---- MATERIAL SUPPLIED

/-
Copyright: b2b-lace packet (literature seat, gen 14).  [FvdH17] §4.2 (4.17): the repulsive TRIANGLE
`𝓣_{j₁,j₂,j₃}(x₁,x₂,x₃) = max_{(i,j)} ℙ_p({0 ←j₁→ x₁}₁ ⊛ {x₁ ←j₂→ x₂}_i ⊛ {x₂ ←j₃→ x₃}_j)` with its lines on up to
three INDEPENDENT configurations, and the extraction bound [NoBLE17-I] (5.41) ("We use the same idea for the
repulsive bubbles, triangles and squares") for EVERY configuration assignment — proved on the product space
`ℙ_p^{⊗k}` (coding → cut at `M` → independence across configurations × BK within, `LabelledDisjointOccurrence`).
No named fact; no numeral; no dimension.
-/
import Literature.Probability.FitznerVanDerHofstad2017.LabelledDisjointOccurrence
import Literature.Probability.FitznerVanDerHofstad2017.RepulsiveBubbleExtractionIndep
import Literature.Probability.FitznerVanDerHofstad2017.RepulsivePolygonSlots
import HarnessLib

/-!
# [FvdH17] (4.17) / [NoBLE17] (5.41): extraction for the repulsive triangle on independent configurations

[FvdH17] §4.2 (arXiv:1506.07977v2 p. 36 = EJP 22 (2017) no. 43 p. 33), (4.17):
`𝓣_{j₁,j₂,j₃}(x₁,x₂,x₃) = max_{(i,j) ∈ {1,2,3}²} ℙ_p({0 ←j₁→ x₁}₁ ⊛ {x₁ ←j₂→ x₂}_i ⊛ {x₂ ←j₃→ x₃}_j)`, "where
`ω₁, ω₂, ω₃` are three i.i.d. percolation configurations under `ℙ_p`", and after (4.18): "We use the same idea for the
repulsive bubbles, triangles and squares … More details can be found in [NoBLE17, Section 5.3.2]", whose (5.41)
(PTRF 169 p. 1098) prints, for the same-configuration triangle,
`𝓣_{m₁,m₂,m₃}(x) ≤ Σ_{i=m_{1,3}}^{M−1} a_i(x) μ̄^i Σ_{s₁}Σ_{s₂} 1 + Σ_s (M−m_{2,3}−s)(2dμ̄)^M (D^{⋆M}⋆G)(x)
+ (M−m_{1,3})(2dμ̄)^M (D^{⋆M}⋆G^{⋆2})(x) + (2dμ̄)^M (D^{⋆M}⋆G^{⋆3})(x)`.
The tree has (5.41) for the SAME-configuration member `diagT` (`RepulsiveTriangleExtraction`, literature seat gen 11)
and, for the members on several configurations, only the simple bound (`pi_real_genDisjConnN_le_prod`, gen 13).
This file proves the extraction bound for EVERY configuration assignment `c : Fin 3 → Fin k` of the three lines —
hence for all nine `(i,j)` members of (4.17) and for their maximum — with the same right-hand side as
`sum_sum_diagT_le_extraction`, and feeds it to the hE-form slot theorem `sum_sum_le_repTriangle_slots`.

## What is proved

* `triLines c m₁ m₂ m₃ v y x` — the three lines `{0 ←m₁→ v}_{c 0}, {v ←m₂→ y}_{c 1}, {y ←m₃→ x}_{c 2}`;
  `diagTL d k p c m₁ m₂ m₃ v y x = ℙ_p^{⊗k}(⊛ of these)` (so (4.17)'s `(i,j)` member is `c = (0, i−1, j−1)`, `k = 3`)
  and `repTriangle` = the max over `(i,j) ∈ Fin 3 × Fin 3` (as printed).
* CODING (`exists_trail_of_mem_genDisjConnN_triLines`): three pairwise bond-disjoint open vertex-simple paths, living
  on the configurations `c 0, c 1, c 2`, concatenate to ONE bond-avoiding word `W` with junctions `W(r₁) = v`,
  `W(r₂) = y`, `W(L) = x` whose arcs `[0,r₁)`, `[r₁,r₂)`, `[r₂,L)` are open in `ω_{c 0}`, `ω_{c 1}`, `ω_{c 2}`.
* EXTRACTION (`mem_triEventL_of_trail`) into the index set `idxAllT` of the same-configuration module, with BOX events
  (`triEventL`): for each index, finitely many PIECES (arcs of the explicit word as cylinders `bondsOpen`, `wordOpen`,
  `wordOpenAt`; tails `openConn`), each assigned to the line it sits on, occurring disjointly configuration by
  configuration (`mem_pi_disjointOccurrenceList_of_witnesses`, witnesses = arcs of `W`).
* MEASURE (`pi_real_pi_disjointOccurrenceList_le_prod`: `Measure.pi_pi` × BK): explicit `p^{r₁} p^{r₂−r₁} p^{L−r₂} =
  p^L`, one-tail `≤ p^M τ`, two-tail `≤ p^{M−m₃} p^{m₃} τ τ`, three-tail `≤ p^{M−m₂−m₃} p^{m₂} p^{m₃} τ τ τ` — the same
  four bounds as for `diagT`; whence **`diagTL_le_extraction`** (pointwise, every `c`), the `(v,y)`-summation stated once
  for any pointwise-dominated `D` (`sum_sum_le_extractionT_of_pointwise`), **`sum_sum_diagTL_le_extraction`**,
  **`sum_sum_repTriangle_le_extraction`** (the max), the binomial-coefficient form and the SLOT form
  **`sum_sum_repTriangle_le_slots`** (module `RepulsivePolygonSlots`' hE discharged for the max).

READING as in `GeneralizedDisjointOccurrence(N)`: PATH READING of `{v ←m→ w}`, bond-disjointness for "disjoint".
Nothing in this module is a cited hypothesis.

## References
* [FvdH17] R. Fitzner, R. van der Hofstad, EJP 22 (2017) no. 43; arXiv:1506.07977v2 — §4.2 Def. 4.1, (4.13)–(4.15),
  (4.17), (4.18) and the display after it (v2 pp. 35–36 = EJP p. 33).
* [NoBLE17] R. Fitzner, R. van der Hofstad, PTRF 169 (2017) 1041–1119 — §5.3.1 (5.35), §5.3.2 (5.41) p. 1098.
* [Gri99] G. Grimmett, Percolation, 2nd ed., Springer 1999 — §1.4 (1.15), §2.3 (2.17).
-/

noncomputable section

namespace Literature.Probability.FitznerVanDerHofstad2017

open _root_.MeasureTheory Literature.Probability.Percolation
open Literature.Probability.LatticeModels
open Literature.Barriers.CriticalPhenomena
open scoped BigOperators ENNReal

variable {d : ℕ}

/-! ### A. The labelled triangle -/

/-- The three lines of a member of [FvdH17] (4.17): `{0 ←m₁→ v}` on configuration `c 0`, `{v ←m₂→ y}` on `c 1`,
`{y ←m₃→ x}` on `c 2`. [cite: FitznerVanDerHofstad2017, §4.2 (4.17) (arXiv:1506.07977v2 p. 36 = EJP p. 33)] -/
def triLines {k : ℕ} (c : Fin 3 → Fin k) (m₁ m₂ m₃ : ℕ) (v y x : Site d) : Fin 3 → GDLine (Site d) k :=
  ![⟨m₁, 0, v, c 0⟩, ⟨m₂, v, y, c 1⟩, ⟨m₃, y, x, c 2⟩]

/-- **`𝓣^{(c)}_{m₁,m₂,m₃}(v,y,x) = ℙ_p^{⊗k}({0 ←m₁→ v}_{c₀} ⊛ {v ←m₂→ y}_{c₁} ⊛ {y ←m₃→ x}_{c₂})`** — a member of
[FvdH17] (4.17) with configuration assignment `c` (real-valued; `Measure.pi` of `k` copies of `ℙ_p`).
[cite: FitznerVanDerHofstad2017, §4.2 (4.17) (arXiv:1506.07977v2 p. 36 = EJP p. 33)] -/
def diagTL (d k : ℕ) (p : unitInterval) (c : Fin 3 → Fin k) (m₁ m₂ m₃ : ℕ) (v y x : Site d) : ℝ :=
  (Measure.pi (fun _ : Fin k => bondPercolation (zdGraph d) p)).real (genDisjConnN (triLines c m₁ m₂ m₃ v y x))

/-- `0 ≤ 𝓣^{(c)}`. [folklore] -/
theorem diagTL_nonneg (k : ℕ) (p : unitInterval) (c : Fin 3 → Fin k) (m₁ m₂ m₃ : ℕ) (v y x : Site d) :
    0 ≤ diagTL d k p c m₁ m₂ m₃ v y x :=
  measureReal_nonneg

/-- **`𝓣_{m₁,m₂,m₃}(v,y,x) = max_{(i,j) ∈ {1,2,3}²} ℙ_p({0 ←m₁→ v}₁ ⊛ {v ←m₂→ y}_i ⊛ {y ←m₃→ x}_j)`** ([FvdH17]
(4.17), three i.i.d. configurations; `(i,j)` ↦ `c = (0, i, j)` with `0`-based labels).
[cite: FitznerVanDerHofstad2017, §4.2 (4.17) (arXiv:1506.07977v2 p. 36 = EJP p. 33)] -/
def repTriangle (d : ℕ) (p : unitInterval) (m₁ m₂ m₃ : ℕ) (v y x : Site d) : ℝ :=
  Finset.univ.sup' Finset.univ_nonempty fun ij : Fin 3 × Fin 3 => diagTL d 3 p ![0, ij.1, ij.2] m₁ m₂ m₃ v y x

/-! ### B. Coding on `k` configurations -/

/-- Translating a translated bond: `v + (a + z) = (v + a) + z` on `Sym2`. [folklore] -/
theorem sym2Map_add_add (v a : Site d) (f : Sym2 (Site d)) :
    Sym2.map (fun z => v + z) (Sym2.map (fun z => a + z) f) = Sym2.map (fun z => (v + a) + z) f := by
  rw [Sym2.map_map]
  congr 1
  funext z
  simp only [Function.comp_apply, add_assoc]

/-- **Coding of a labelled triangle member.**  If `ω ∈ {0 ←m₁→ v}_{c₀} ⊛ {v ←m₂→ y}_{c₁} ⊛ {y ←m₃→ x}_{c₂}`
(lattice configurations), the three pairwise bond-disjoint open vertex-simple paths concatenate to ONE bond-avoiding
word `W` of length `L` with `W(r₁) = v`, `W(r₂) = y`, `W(L) = x` (`m₁ ≤ r₁`, `r₁ + m₂ ≤ r₂`, `r₂ + m₃ ≤ L`), the arc
`[0,r₁)` open in `ω_{c₀}`, `[r₁,r₂)` in `ω_{c₁}`, `[r₂,L)` in `ω_{c₂}`.
[cite: FitznerVanDerHofstad2017, §4.2 Def. 4.1, (4.17) (arXiv:1506.07977v2 pp. 35–36 = EJP p. 33)]
[cite: FitznerVanDerHofstad2016NoBLE, §5.3.1 (5.35) PTRF p. 1097] -/
theorem exists_trail_of_mem_genDisjConnN_triLines {k : ℕ} {c : Fin 3 → Fin k}
    {ω : Fin k → BondConfig (Site d)} (hω : ∀ j, ω j ⊆ (zdGraph d).edgeSet) {m₁ m₂ m₃ : ℕ} {v y x : Site d}
    (h : ω ∈ genDisjConnN (triLines c m₁ m₂ m₃ v y x)) :
    ∃ (L r₁ r₂ : ℕ) (W : Fin L → Fin d × Bool), IsTrail W ∧ m₁ ≤ r₁ ∧ r₁ + m₂ ≤ r₂ ∧ r₂ + m₃ ≤ L ∧
      wordPos W r₁ = v ∧ wordPos W r₂ = y ∧ wordPos W L = x ∧
      (↑(wordArc W 0 r₁) : Set (Sym2 (Site d))) ⊆ ω (c 0) ∧ (↑(wordArc W r₁ r₂) : Set (Sym2 (Site d))) ⊆ ω (c 1) ∧
        (↑(wordArc W r₂ L) : Set (Sym2 (Site d))) ⊆ ω (c 2) := by
  classical
  obtain ⟨K, hKω, hKev, hdisj⟩ := h
  have hK0 : K 0 ⊆ ω (c 0) := by simpa [triLines] using hKω 0
  have hK1 : K 1 ⊆ ω (c 1) := by simpa [triLines] using hKω 1
  have hK2 : K 2 ⊆ ω (c 2) := by simpa [triLines] using hKω 2
  obtain ⟨P₀, hP₀, hm₀⟩ : K 0 ∈ openConnGe m₁ (0 : Site d) v := by simpa [triLines, GDLine.event] using hKev 0
  obtain ⟨P₁, hP₁, hm₁⟩ : K 1 ∈ openConnGe m₂ v y := by simpa [triLines, GDLine.event] using hKev 1
  obtain ⟨P₂, hP₂, hm₂⟩ : K 2 ∈ openConnGe m₃ y x := by simpa [triLines, GDLine.event] using hKev 2
  have hd01 : Disjoint (K 0) (K 1) := hdisj (by decide)
  have hd02 : Disjoint (K 0) (K 2) := hdisj (by decide)
  have hd12 : Disjoint (K 1) (K 2) := hdisj (by decide)
  obtain ⟨u₀, hu₀, hpos₀, hedges₀⟩ := exists_sawWord_prefix (hK0.trans (hω _)) P₀ hP₀ le_rfl
  obtain ⟨u₁, hu₁, hpos₁, hedges₁⟩ := exists_sawWord_at (hK1.trans (hω _)) P₁ hP₁
  obtain ⟨u₂, hu₂, hpos₂, hedges₂⟩ := exists_sawWord_at (hK2.trans (hω _)) P₂ hP₂
  have hv : wordPos u₀ P₀.length = v := by rw [hpos₀ _ le_rfl, SimpleGraph.Walk.getVert_length]
  have hy : v + wordPos u₁ P₁.length = y := by rw [hpos₁ _ le_rfl, SimpleGraph.Walk.getVert_length]
  have hx : y + wordPos u₂ P₂.length = x := by rw [hpos₂ _ le_rfl, SimpleGraph.Walk.getVert_length]
  have hmem₀ : ∀ {e : Sym2 (Site d)}, e ∈ wordEdges u₀ → e ∈ K 0 := fun {e} he => hedges₀ (Finset.mem_coe.2 he)
  have hmem₁ : ∀ {f : Sym2 (Site d)}, f ∈ wordEdges u₁ → Sym2.map (fun z => v + z) f ∈ K 1 := fun {f} hf =>
    hedges₁ (by rw [Finset.coe_image]; exact Set.mem_image_of_mem _ (Finset.mem_coe.2 hf))
  have hmem₂ : ∀ {f : Sym2 (Site d)}, f ∈ wordEdges u₂ → Sym2.map (fun z => y + z) f ∈ K 2 := fun {f} hf =>
    hedges₂ (by rw [Finset.coe_image]; exact Set.mem_image_of_mem _ (Finset.mem_coe.2 hf))
  -- the inner word `u₁ ++ u₂` read from `v`
  have h12 : IsTrail (Fin.append u₁ u₂) := by
    rw [isTrail_append_iff]
    refine ⟨isTrail_of_isSAW hu₁, isTrail_of_isSAW hu₂, ?_⟩
    rw [BondDisjointPair, shiftedWordEdges]
    refine Finset.disjoint_left.2 fun e he₁ he₂ => ?_
    rw [Finset.mem_image] at he₂
    obtain ⟨f, hf, rfl⟩ := he₂
    have h1 := hmem₁ he₁
    rw [sym2Map_add_add, hy] at h1
    exact Set.disjoint_left.1 hd12 h1 (hmem₂ hf)
  -- bonds of `u₁ ++ u₂`, translated to `v`, lie in `K 1 ∪ K 2`
  have hmem₁₂ : ∀ {g : Sym2 (Site d)}, g ∈ wordEdges (Fin.append u₁ u₂) →
      Sym2.map (fun z => v + z) g ∈ K 1 ∨ Sym2.map (fun z => v + z) g ∈ K 2 := by
    intro g hg
    have hg' := wordEdges_append_subset u₁ u₂ hg
    rw [Finset.mem_union] at hg'
    rcases hg' with hg' | hg'
    · exact Or.inl (hmem₁ hg')
    · rw [shiftedWordEdges, Finset.mem_image] at hg'
      obtain ⟨f, hf, rfl⟩ := hg'
      rw [sym2Map_add_add, hy]
      exact Or.inr (hmem₂ hf)
  refine ⟨P₀.length + (P₁.length + P₂.length), P₀.length, P₀.length + P₁.length,
    Fin.append u₀ (Fin.append u₁ u₂), ?_, hm₀, by omega, by omega, ?_, ?_, ?_, ?_, ?_, ?_⟩
  · rw [isTrail_append_iff]
    refine ⟨isTrail_of_isSAW hu₀, h12, ?_⟩
    rw [BondDisjointPair, shiftedWordEdges, hv]
    refine Finset.disjoint_left.2 fun e he₀ he' => ?_
    rw [Finset.mem_image] at he'
    obtain ⟨g, hg, rfl⟩ := he'
    rcases hmem₁₂ hg with h1 | h2
    · exact Set.disjoint_left.1 hd01 (hmem₀ he₀) h1
    · exact Set.disjoint_left.1 hd02 (hmem₀ he₀) h2
  · rw [wordPos_append_of_le u₀ _ le_rfl, hv]
  · rw [wordPos_append_add u₀ _ (by omega : P₁.length ≤ P₁.length + P₂.length), hv,
      wordPos_append_of_le u₁ u₂ le_rfl, hy]
  · rw [wordPos_append_add u₀ _ le_rfl, hv, wordPos_append_add u₁ u₂ le_rfl, ← add_assoc, hy, hx]
  · intro e he
    rw [Finset.mem_coe, wordArc, Finset.mem_image] at he
    obtain ⟨i, hi, rfl⟩ := he
    rw [Finset.mem_Ico] at hi
    rw [wordEdge_append_of_lt u₀ _ hi.2]
    exact hK0 (hmem₀ (Finset.mem_image.2 ⟨i, Finset.mem_range.2 hi.2, rfl⟩))
  · intro e he
    rw [Finset.mem_coe, wordArc, Finset.mem_image] at he
    obtain ⟨i, hi, rfl⟩ := he
    rw [Finset.mem_Ico] at hi
    obtain ⟨j, rfl⟩ := Nat.exists_eq_add_of_le hi.1
    rw [wordEdge_append_add u₀ _ (by omega : j < P₁.length + P₂.length), hv,
      wordEdge_append_of_lt u₁ u₂ (by omega : j < P₁.length)]
    exact hK1 (hmem₁ (Finset.mem_image.2 ⟨j, Finset.mem_range.2 (by omega), rfl⟩))
  · intro e he
    rw [Finset.mem_coe, wordArc, Finset.mem_image] at he
    obtain ⟨i, hi, rfl⟩ := he
    rw [Finset.mem_Ico] at hi
    obtain ⟨j, rfl⟩ := Nat.exists_eq_add_of_le hi.1
    rw [show P₀.length + P₁.length + j = P₀.length + (P₁.length + j) from add_assoc _ _ _,
      wordEdge_append_add u₀ _ (by omega : P₁.length + j < P₁.length + P₂.length), hv,
      wordEdge_append_add u₁ u₂ (by omega : j < P₂.length), sym2Map_add_add, hy]
    exact hK2 (hmem₂ (Finset.mem_image.2 ⟨j, Finset.mem_range.2 (by omega), rfl⟩))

--------

→ **WHAT NEEDS TO BE DONE**
Among the entries, how many lines include the string "decide"? Please reply with only the number.

→ **REPLY TO THE TASK**
3